Rapider is a web scraping micro-framework based on thread, written with racket
and async-channel
, JUST FOR FUN.
raco pkg install rapider
Item and Field used to extract data by xpath from xexp doc. I use SXML library.
#lang racket
;;; items.rkt
(require rapider)
(provide
quote-item
about-item)
(define quote-item
(item
(item-field #:name "title" #:xpath "//*[@class='text']/text()" #:filter (λ (x) (car x)))
(item-field #:name "author" #:xpath "//*[@class='author']/text()" #:filter (λ (x) (car x)))
(item-field
#:name "about-url"
#:xpath "//span[2]/a/@href/text()"
#:filter (λ (x) (string-append "http://quotes.toscrape.com" (car x))))
(item-field #:name "tags" #:xpath "//*[@class='tag']/text()")))
(define about-item
(item
(item-field #:name "author" #:xpath "//*[@class='author-title']/text()" #:filter (λ (x) (car x)))

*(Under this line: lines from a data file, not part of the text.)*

/-- The moments of the canonical signed model are the values of `β`. [this work] -/
theorem ex_realW_prod_fun' (β : Finset (Fin (n + 1)) → ℝ) (B : Finset (Fin (n + 1))) :
    ex (realW β) (fun x => ∏ i ∈ B, realF i x) = β B := by
  have e1 : (fun x => ∏ i ∈ B, realF i x) = ∏ i ∈ B, (realF i : Finset (Fin (n + 1)) → ℝ) :=
    funext fun x => (Finset.prod_apply x B _).symm
  rw [e1, PrincipalCapBeta.ex_realW_prod]

/-- **The rooted cap term is the punctured partition function of the original pair**:
`capW (rooted z 𝒰) (rooted z 𝒱) w = A(canonical model of w·1_𝒰 + (1−w)·1_𝒱 restricted to univ ∖ {z})`. [this work] -/
theorem capW_rooted_eq_badOn (z : Fin (n + 1)) (𝒰 𝒱 : Finset (Finset (Fin (n + 1)))) (w : ℝ) :
    capW (rooted z 𝒰) (rooted z 𝒱) w = badOn (realW (mix 𝒰 𝒱 w)) (realF : Fin (n + 1) → Finset (Fin (n + 1)) → ℝ) (univ.erase z) := by
  -- the relabelling `j ↦ swap z last (castSucc j)` is a bijection `Fin n ≃ univ ∖ {z}`
  let sw : Fin (n + 1) ↪ Fin (n + 1) := (Equiv.swap z (Fin.last n)).toEmbedding
  let g : Fin n → {x // x ∈ (univ : Finset (Fin (n + 1))).erase z} := fun j =>
    ⟨sw (Fin.castSucc j), mem_erase.2 ⟨by
      intro h
      have h' : Equiv.swap z (Fin.last n) (Fin.castSucc j) = z := h
      rw [Equiv.swap_apply_eq_iff, Equiv.swap_apply_left] at h'
      exact Fin.castSucc_ne_last j h', mem_univ _⟩⟩
  have hg_inj : Function.Injective g := by
    intro j₁ j₂ h
    have h' : sw (Fin.castSucc j₁) = sw (Fin.castSucc j₂) := congrArg Subtype.val h
    exact Fin.castSucc_injective n (sw.injective h')
  have hg_bij : Function.Bijective g := by
    rw [Fintype.bijective_iff_injective_and_card]
    refine ⟨hg_inj, ?_⟩
    rw [Fintype.card_fin, Fintype.card_coe, card_erase_of_mem (mem_univ z), card_univ, Fintype.card_fin]
    rfl
  let E : Fin n ≃ {x // x ∈ (univ : Finset (Fin (n + 1))).erase z} := Equiv.ofBijective g hg_bij
  unfold badOn
  rw [← badSum_comp_equiv (realW (mix 𝒰 𝒱 w)) E]
  unfold capW badSum
  refine sum_congr rfl fun σ _ => prod_congr rfl fun B _ => ?_
  rw [mix_rooted]
  congr 1
  have e1 : (fun x => ∏ i ∈ B, realF ((E i : {x // x ∈ (univ : Finset (Fin (n + 1))).erase z}) : Fin (n + 1)) x) =
      fun x => ∏ i ∈ (B.map Fin.castSuccEmb).map sw, realF i x := by
    funext x
    rw [prod_map, prod_map]
    rfl
  rw [e1, ex_realW_prod_fun']

end Rooted

/-! ### The pinned-block pair on 12 points -/

/-- The pin `p = 0`. [this work] -/
abbrev pp : Fin 12 := 0
/-- The point `x = 10` (in `𝒰 ∖ 𝒱` as a singleton). [this work] -/
abbrev xx : Fin 12 := 10
/-- The point `y = 11 = last` (in `𝒱 ∖ 𝒰` as a singleton). [this work] -/
abbrev yy : Fin 12 := Fin.last 11
/-- The block `B = T ∖ {x, y} = {0,…,9}`. [this work] -/
abbrev Bset : Finset (Fin 12) := univ \ {xx, yy}
/-- `𝒰 = 2^T ∖ {{y}, {x,y}}`. [this work] -/
def famU : Finset (Finset (Fin 12)) := univ.filter fun S => S ≠ {yy} ∧ S ≠ {xx, yy}
/-- `𝒱 = 2^T ∖ ({{x}, {x,y}} ∪ {S ⊆ B : p ∈ S})`. [this work] -/
def famV : Finset (Finset (Fin 12)) := univ.filter fun S => S ≠ {xx} ∧ S ≠ {xx, yy} ∧ ¬ (pp ∈ S ∧ S ⊆ Bset)

/-- `x ≠ y`. [this work] -/
theorem xx_ne_yy : xx ≠ yy := by decide
/-- `p ≠ x`. [this work] -/
theorem pp_ne_xx : pp ≠ xx := by decide
/-- `p ≠ y`. [this work] -/
theorem pp_ne_yy : pp ≠ yy := by decide
/-- Membership in the block. [this work] -/
theorem mem_Bset (q : Fin 12) : q ∈ Bset ↔ q ≠ xx ∧ q ≠ yy := by
  unfold Bset; simp
/-- The pin lies in the block. [this work] -/
theorem pp_mem_Bset : pp ∈ Bset := (mem_Bset pp).2 ⟨pp_ne_xx, pp_ne_yy⟩
/-- Membership in `𝒰`. [this work] -/
theorem mem_famU (S : Finset (Fin 12)) : S ∈ famU ↔ S ≠ {yy} ∧ S ≠ {xx, yy} := by unfold famU; simp
/-- Membership in `𝒱`. [this work] -/
theorem mem_famV (S : Finset (Fin 12)) : S ∈ famV ↔ S ≠ {xx} ∧ S ≠ {xx, yy} ∧ ¬ (pp ∈ S ∧ S ⊆ Bset) := by unfold famV; simp

/-- A subset of `{y}` other than `{y}` is empty; a subset of `{x,y}` containing `y` is `{y}` or `{x,y}`. [folklore] -/
theorem eq_of_subset_pair {S : Finset (Fin 12)} {a b : Fin 12} (h : S ⊆ {a, b}) (hb : b ∈ S) : S = {b} ∨ S = {a, b} := by
  by_cases ha : a ∈ S
  · right; ext t; constructor
    · exact fun ht => h ht
    · intro ht; rcases mem_insert.1 ht with rfl | ht
      · exact ha
      · rw [mem_singleton.1 ht]; exact hb
  · left; ext t; constructor
    · intro ht
      rcases mem_insert.1 (h ht) with rfl | ht'
      · exact absurd ht ha
      · exact ht'
    · intro ht; rw [mem_singleton.1 ht]; exact hb

/-- `𝒰` is union-closed. [this work] -/
theorem famU_uc : ∀ A ∈ famU, ∀ B ∈ famU, A ∪ B ∈ famU := by
  intro A hA B hB
  rw [mem_famU] at hA hB ⊢
  constructor
  · intro h
    have hy : yy ∈ A ∪ B := by rw [h]; exact mem_singleton_self _
    rcases mem_union.1 hy with hyA | hyB
    · rcases eq_of_subset_pair (a := xx) (fun t ht => by
        have : t ∈ A ∪ B := mem_union_left _ ht
        rw [h] at this; exact mem_insert_of_mem this) hyA with h1 | h1
      · exact hA.1 h1
      · exact hA.2 h1
    · rcases eq_of_subset_pair (a := xx) (fun t ht => by
        have : t ∈ A ∪ B := mem_union_right _ ht
        rw [h] at this; exact mem_insert_of_mem this) hyB with h1 | h1
      · exact hB.1 h1
      · exact hB.2 h1
  · intro h
    have hy : yy ∈ A ∪ B := by rw [h]; exact mem_insert_of_mem (mem_singleton_self _)
    rcases mem_union.1 hy with hyA | hyB
    · rcases eq_of_subset_pair (fun t ht => by have : t ∈ A ∪ B := mem_union_left _ ht; rwa [h] at this) hyA with h1 | h1
      · exact hA.1 h1
      · exact hA.2 h1
    · rcases eq_of_subset_pair (fun t ht => by have : t ∈ A ∪ B := mem_union_right _ ht; rwa [h] at this) hyB with h1 | h1
      · exact hB.1 h1
      · exact hB.2 h1

/-- `𝒱` is union-closed. [this work] -/
theorem famV_uc : ∀ A ∈ famV, ∀ B ∈ famV, A ∪ B ∈ famV := by
  intro A hA B hB
  rw [mem_famV] at hA hB ⊢
  refine ⟨fun h => ?_, fun h => ?_, fun h => ?_⟩
  · have hx : xx ∈ A ∪ B := by rw [h]; exact mem_singleton_self _
    rcases mem_union.1 hx with hxA | hxB
    · rcases eq_of_subset_pair (a := xx) (b := xx) (fun t ht => by
        have : t ∈ A ∪ B := mem_union_left _ ht
        rw [h] at this; exact mem_insert_of_mem this) hxA with h1 | h1
      · exact hA.1 h1
      · exact hA.1 (by rw [h1]; simp)
    · rcases eq_of_subset_pair (a := xx) (b := xx) (fun t ht => by
        have : t ∈ A ∪ B := mem_union_right _ ht
        rw [h] at this; exact mem_insert_of_mem this) hxB with h1 | h1
      · exact hB.1 h1
      · exact hB.1 (by rw [h1]; simp)
  · -- `A ∪ B = {x, y}`: the part containing `x` is `{x}` or `{x,y}` (note the pair is `{y, x}` up to order)
    have hx : xx ∈ A ∪ B := by rw [h]; exact mem_insert_self _ _
    have hsub : ∀ t ∈ A ∪ B, t ∈ ({yy, xx} : Finset (Fin 12)) := by
      intro t ht; rw [h] at ht; simp only [mem_insert, mem_singleton] at ht ⊢; tauto
    rcases mem_union.1 hx with hxA | hxB
    · rcases eq_of_subset_pair (fun t ht => hsub t (mem_union_left _ ht)) hxA with h1 | h1
      · exact hA.1 h1
      · exact hA.2.1 (by rw [h1]; exact Finset.pair_comm _ _)
    · rcases eq_of_subset_pair (fun t ht => hsub t (mem_union_right _ ht)) hxB with h1 | h1
      · exact hB.1 h1
      · exact hB.2.1 (by rw [h1]; exact Finset.pair_comm _ _)
  · obtain ⟨hp, hsub⟩ := h
    rcases mem_union.1 hp with hpA | hpB
    · exact hA.2.2 ⟨hpA, subset_union_left.trans hsub⟩
    · exact hB.2.2 ⟨hpB, subset_union_right.trans hsub⟩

(item-field #:name "born-date" #:xpath "//*[@class='author-born-date']/text()" #:filter (λ (x) (car x)))
(item-field #:name "born-location" #:xpath "//*[@class='author-born-location']/text()" #:filter (λ (x) (car x)))

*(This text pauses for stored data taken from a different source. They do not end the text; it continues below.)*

import Mathlib
import HarnessLib
import Summits.Ventures.LatticeQCDFlow.Exactness.IMHModeRenewal
import Summits.Ventures.LatticeQCDFlow.Scaling.AutoregressiveGaugeAllClosingColdExact

/-!
# LatticeQCDFlow / Scaling — the cold-started all-closing conditioner is a renewal: its law at every time is
# EXACTLY `(1 − (1 − A)^n)·π + (1 − A)^n·δ_cold`, `A = Z/∏_{ℓ∈T} c_{#C_ℓ}`

HONEST FRAMING: exact (Metropolis-corrected) sampling algorithms for lattice gauge theory;
figures of merit are autocorrelation/cost numbers at stated couplings and volumes; no
continuum-physics claim.

Venture `LatticeQCDFlow` (cell pub-lqcd), topic `Scaling`, FANOUT row 30 (lean-1, GEN-31) — OUR WORK, the second
gauge instance of `Exactness/IMHModeRenewal` (this generation), companion of `AutoregressiveGaugeHeatBathColdLaw`.
GEN-28 (`AutoregressiveGaugeAllClosingColdExact`, `…UniformRateExact`) settled the cold start of the all-closing
conditioner (every link `ℓ ∈ T` drawn from the normalised product of the weights of ALL the plaquettes `C_ℓ` it
closes; exact sampler `K = indepMH q (∏_ℓ N_ℓ/Z)`) ON THE POINT `{cold}`: acceptance mass `A = Z/∏_ℓ c_{#C_ℓ}`
exactly (`c_j = ∫ w^j dHaar`; `w` inversion-symmetric, so `N_ℓ(cold) = c_{#C_ℓ}`), holding law `(1 − A)^n`.
The cold configuration is the MODE of the importance weight, so the whole law follows, with no atom hypothesis:

* **`allClosing_coldStart_law`** — `L ≥ 2`; `w` continuous, `0 < m ≤ w ≤ M`, `w(g⁻¹) = w(g)`; `(T, C)` a closing
  assignment (each `C_ℓ` non-empty, its plaquettes contain `ℓ`, pairwise disjoint, covering); target
  `π = (F/Z)·Haar^{⊗E}`, proposal `q = (∏_ℓ F_{C_ℓ}/N_ℓ)·Haar^{⊗E}`.  For every `n`:
  `δ_cold K^n = (1 − (1 − A)^n)·π + (1 − A)^n·δ_cold` AS MEASURES, `A = Z/∏_ℓ c_{#C_ℓ}`.
* **`allClosing_coldStart_observable`** — every `π`-integrable observable relaxes exactly geometrically:
  `E_cold f(U_n) − π(f) = (1 − A)^n·(f(cold) − π(f))`.
* **`allClosing_coldStart_tv`** — `|δ_cold K^n(S) − π(S)| ≤ (1 − A)^n·(1 − π{cold})` for every measurable `S`, with
  equality at `S = {cold}ᶜ`: the total variation is EXACTLY `(1 − A)^n(1 − π{cold})`.
* **`allClosing_cold_move_conditional`** / **`allClosing_cold_move_eq`** — the first accepted configuration is an
  exact draw from `π`: `K(cold, S ∖ {cold})·π({cold}ᶜ) = K(cold, {cold}ᶜ)·π(S ∖ {cold})`; atom-free Haar (`d ≥ 1`):
  `K(cold, S ∖ {cold}) = A·π(S)` — from the cold start the all-closing conditioner, run to its first acceptance, is
  rejection sampling of `π` with envelope constant `∏_ℓ c_{#C_ℓ}/Z`, never larger than the heat bath's
  `c^{#B}M^k/Z` on the same structure (GEN-28 `heatBath_coldRate_le_allClosing`).

NOT CLAIMED: anything from a non-cold start; two-time laws; the size of `Z`.
No `def`, no `sorry`, nothing cited as a fact beyond the tree.
-/

noncomputable section

namespace Summit.Ventures.LatticeQCDFlow.Theory2.Autoregressive

open MeasureTheory ProbabilityTheory Function Finset
open scoped ENNReal
open Literature.MathematicalPhysics.QuantumFieldTheory Literature.MathematicalPhysics.QuantumLattice
open Summit.Ventures.LatticeQCDFlow.Exactness Summit.Ventures.LatticeQCDFlow.Scoring

variable {d L : ℕ} [NeZero L] {G : Type*} [Group G] [TopologicalSpace G] [IsTopologicalGroup G]
  [CompactSpace G] [SecondCountableTopology G] [MeasurableSpace G] [BorelSpace G]

/-- **THE COLD-STARTED ALL-CLOSING CONDITIONER AT TIME `n` IS EXACTLY `(1 − (1 − A)^n)·π + (1 − A)^n·δ_cold`,
`A = Z/∏_{ℓ∈T} c_{#C_ℓ}`** (as measures; no atom hypothesis). [ours] -/
theorem allClosing_coldStart_law (hL : 2 ≤ L) {w : G → ℝ} (hw : Continuous w) {m M : ℝ} (hm0 : 0 < m)
    (hm : ∀ g, m ≤ w g) (hM : ∀ g, w g ≤ M) (hwinv : ∀ g, w g⁻¹ = w g)
    (T : Finset (Edge d L)) (C : Edge d L → Finset (Plaquette d L))
    (hCne : ∀ ℓ ∈ T, (C ℓ).Nonempty)
    (hCe : ∀ ℓ ∈ T, ∀ p ∈ C ℓ, ℓ ∈ ({(p.1, p.2.1.1), (p.1.shift p.2.1.1, p.2.1.2),
        (p.1.shift p.2.1.2, p.2.1.1), (p.1, p.2.1.2)} : Finset (Edge d L)))
    (hdisj : ∀ ℓ ∈ T, ∀ ℓ' ∈ T, ℓ ≠ ℓ' → Disjoint (C ℓ) (C ℓ'))
    (hcover : ∀ p : Plaquette d L, ∃ ℓ ∈ T, p ∈ C ℓ)
    (π q : Measure (GaugeConfig d L G)) [IsProbabilityMeasure π] [IsProbabilityMeasure q]
    (hπ : π = (Measure.pi fun _ : Edge d L => haarProbability G).withDensity fun U =>
      ENNReal.ofReal ((∏ p : Plaquette d L, w (plaquetteHolonomy U p.1 p.2.1.1 p.2.1.2)) /
        ∫ V, ∏ p : Plaquette d L, w (plaquetteHolonomy V p.1 p.2.1.1 p.2.1.2) ∂(Measure.pi fun _ : Edge d L => haarProbability G)))
    (hq : q = (Measure.pi fun _ : Edge d L => haarProbability G).withDensity fun U =>
      ENNReal.ofReal (∏ ℓ ∈ T, (∏ p ∈ C ℓ, w (plaquetteHolonomy U p.1 p.2.1.1 p.2.1.2)) /
          (∫ v, ∏ p ∈ C ℓ, w (plaquetteHolonomy (update U ℓ v) p.1 p.2.1.1 p.2.1.2) ∂(haarProbability G)))) (n : ℕ) :
    (fun ν : Measure (GaugeConfig d L G) => ν.bind (indepMH q fun U =>
        (((∫ V, ∏ p : Plaquette d L, w (plaquetteHolonomy V p.1 p.2.1.1 p.2.1.2) ∂(Measure.pi fun _ : Edge d L => haarProbability G)) /
          ∏ ℓ ∈ T, (∫ v, ∏ p ∈ C ℓ, w (plaquetteHolonomy (update U ℓ v) p.1 p.2.1.1 p.2.1.2) ∂(haarProbability G))))⁻¹))^[n]
        (Measure.dirac (fun _ : Edge d L => (1 : G))) =
      ENNReal.ofReal (1 - (1 - (∫ V, ∏ p : Plaquette d L, w (plaquetteHolonomy V p.1 p.2.1.1 p.2.1.2) ∂(Measure.pi fun _ : Edge d L => haarProbability G)) /
        ∏ ℓ ∈ T, ∫ h, w h ^ (C ℓ).card ∂(haarProbability G)) ^ n) • π +
        ENNReal.ofReal ((1 - (∫ V, ∏ p : Plaquette d L, w (plaquetteHolonomy V p.1 p.2.1.1 p.2.1.2) ∂(Measure.pi fun _ : Edge d L => haarProbability G)) /
        ∏ ℓ ∈ T, ∫ h, w h ^ (C ℓ).card ∂(haarProbability G)) ^ n) • Measure.dirac (fun _ : Edge d L => (1 : G)) := by
  obtain ⟨hA, hρq, hmax, hρm, hρpos⟩ := allClosing_cold_acceptMass_eq hL hw hm0 hm hM hwinv T C hCne hCe hdisj hcover π q hπ hq
  set cold : GaugeConfig d L G := fun _ => (1 : G) with hcold
  set ρ : GaugeConfig d L G → ℝ := fun U =>
    (∫ V, ∏ p : Plaquette d L, w (plaquetteHolonomy V p.1 p.2.1.1 p.2.1.2) ∂(Measure.pi fun _ : Edge d L => haarProbability G)) /
      ∏ ℓ ∈ T, (∫ v, ∏ p ∈ C ℓ, w (plaquetteHolonomy (update U ℓ v) p.1 p.2.1.1 p.2.1.2) ∂(haarProbability G)) with hρ
  have hwm : Measurable fun U => (ρ U)⁻¹ := hρm.inv
  have hw0' : ∀ U, 0 < (ρ U)⁻¹ := fun U => inv_pos.2 (hρpos U)
  have hπ' : (q.withDensity fun U => ENNReal.ofReal (ρ U)⁻¹) = π := withDensity_inv_density hρm hρpos hρq
  haveI : IsProbabilityMeasure (q.withDensity fun U => ENNReal.ofReal (ρ U)⁻¹) := by rw [hπ']; infer_instance
  have hone : ∫⁻ y, ENNReal.ofReal (ρ y)⁻¹ ∂q = ENNReal.ofReal 1 := by
    have h : π Set.univ = 1 := measure_univ
    rw [← hπ', withDensity_apply _ MeasurableSet.univ, Measure.restrict_univ] at h
    rw [h, ENNReal.ofReal_one]
  have hA' := imhAcceptMass_toReal_eq_of_forall_le (q := q) hw0' cold hmax zero_le_one hone
  have hrate : ((ρ cold)⁻¹)⁻¹ = (∫ V, ∏ p : Plaquette d L, w (plaquetteHolonomy V p.1 p.2.1.1 p.2.1.2) ∂(Measure.pi fun _ : Edge d L => haarProbability G)) /
        ∏ ℓ ∈ T, ∫ h, w h ^ (C ℓ).card ∂(haarProbability G) := by
    rw [← hA, hA', one_div]
  have h := iterate_bind_indepMH_dirac_mode_eq (q := q) hwm hw0' hmax n
  rw [hπ', hrate] at h
  exact h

(item-field #:name "description" #:xpath "//*[@class='author-description']/text()")))
Spider
is used for control requests.
#lang racket
;;; crawler.rkt
(require
rapider
"items.rkt")
(define quote-spider%
(class spider%
(init-field
(pages 10)
(header '("User-Agent: Mozilla/5.0 (Macintosh; Intel Mac OS X 10_14_2) AppleWebKit/537.36 (KHTML, like Gecko) Chrome/77.0.3865.90 Safari/537.36"))
(base-url "http://quotes.toscrape.com")
(start-urls (map (λ (x) (string-append base-url "/page/" (number->string x))) (range 1 pages))))
(define/public (start)
(for ([url start-urls])
(request this url 'quotes-list)))
(define/public (quotes-list rsp)
(for ([item (extract-data (html->xexp (response-content rsp)) "//*[@class='quote']")])
(next this item 'quote-element)))
(define/public (quote-element rsp)
(define quote-items (quote-item rsp))
;;;lets handle quote data
(displayln quote-items)
(request this (hash-ref quote-items "about-url") 'about))
(define/public (about rsp)
;;;lets handle quote data
(displayln (about-item (html->xexp (response-content rsp)))))
(super-new)))
(run-spider quote-spider%)
Run racket crawler.rkt
:
(info) (2019-10-22 02:50:08) (rapider: http://quotes.toscrape.com/author/Mother-Teresa) (crawled)
(info) (2019-10-22 02:50:08) (rapider: http://quotes.toscrape.com/author/J-K-Rowling) (crawled)
(info) (2019-10-22 02:50:08) (rapider: http://quotes.toscrape.com/author/Charles-M-Schulz) (crawled)
(info) (2019-10-22 02:50:08) (rapider: http://quotes.toscrape.com/author/William-Nicholson) (crawled)
(info) (2019-10-22 02:50:08) (rapider: http://quotes.toscrape.com/author/Albert-Einstein) (crawled)
(info) (2019-10-22 02:50:08) (rapider: http://quotes.toscrape.com/author/Jorge-Luis-Borges) (crawled)
(info) (2019-10-22 02:50:09) (rapider: http://quotes.toscrape.com/author/George-Eliot) (crawled)
(info) (2019-10-22 02:50:09) (rapider: http://quotes.toscrape.com/author/Jane-Austen) (crawled)
(info) (2019-10-22 02:50:09) (rapider: http://quotes.toscrape.com/author/Eleanor-Roosevelt) (crawled)
(info) (2019-10-22 02:50:09) (rapider: http://quotes.toscrape.com/author/Marilyn-Monroe) (crawled)
(info) (2019-10-22 02:50:09) (rapider: http://quotes.toscrape.com/author/Albert-Einstein) (crawled)
(info) (2019-10-22 02:50:09) (rapider: http://quotes.toscrape.com/author/Haruki-Murakami) (crawled)
(info) (2019-10-22 02:50:09) (rapider: http://quotes.toscrape.com/author/Alexandre-Dumas-fils) (crawled)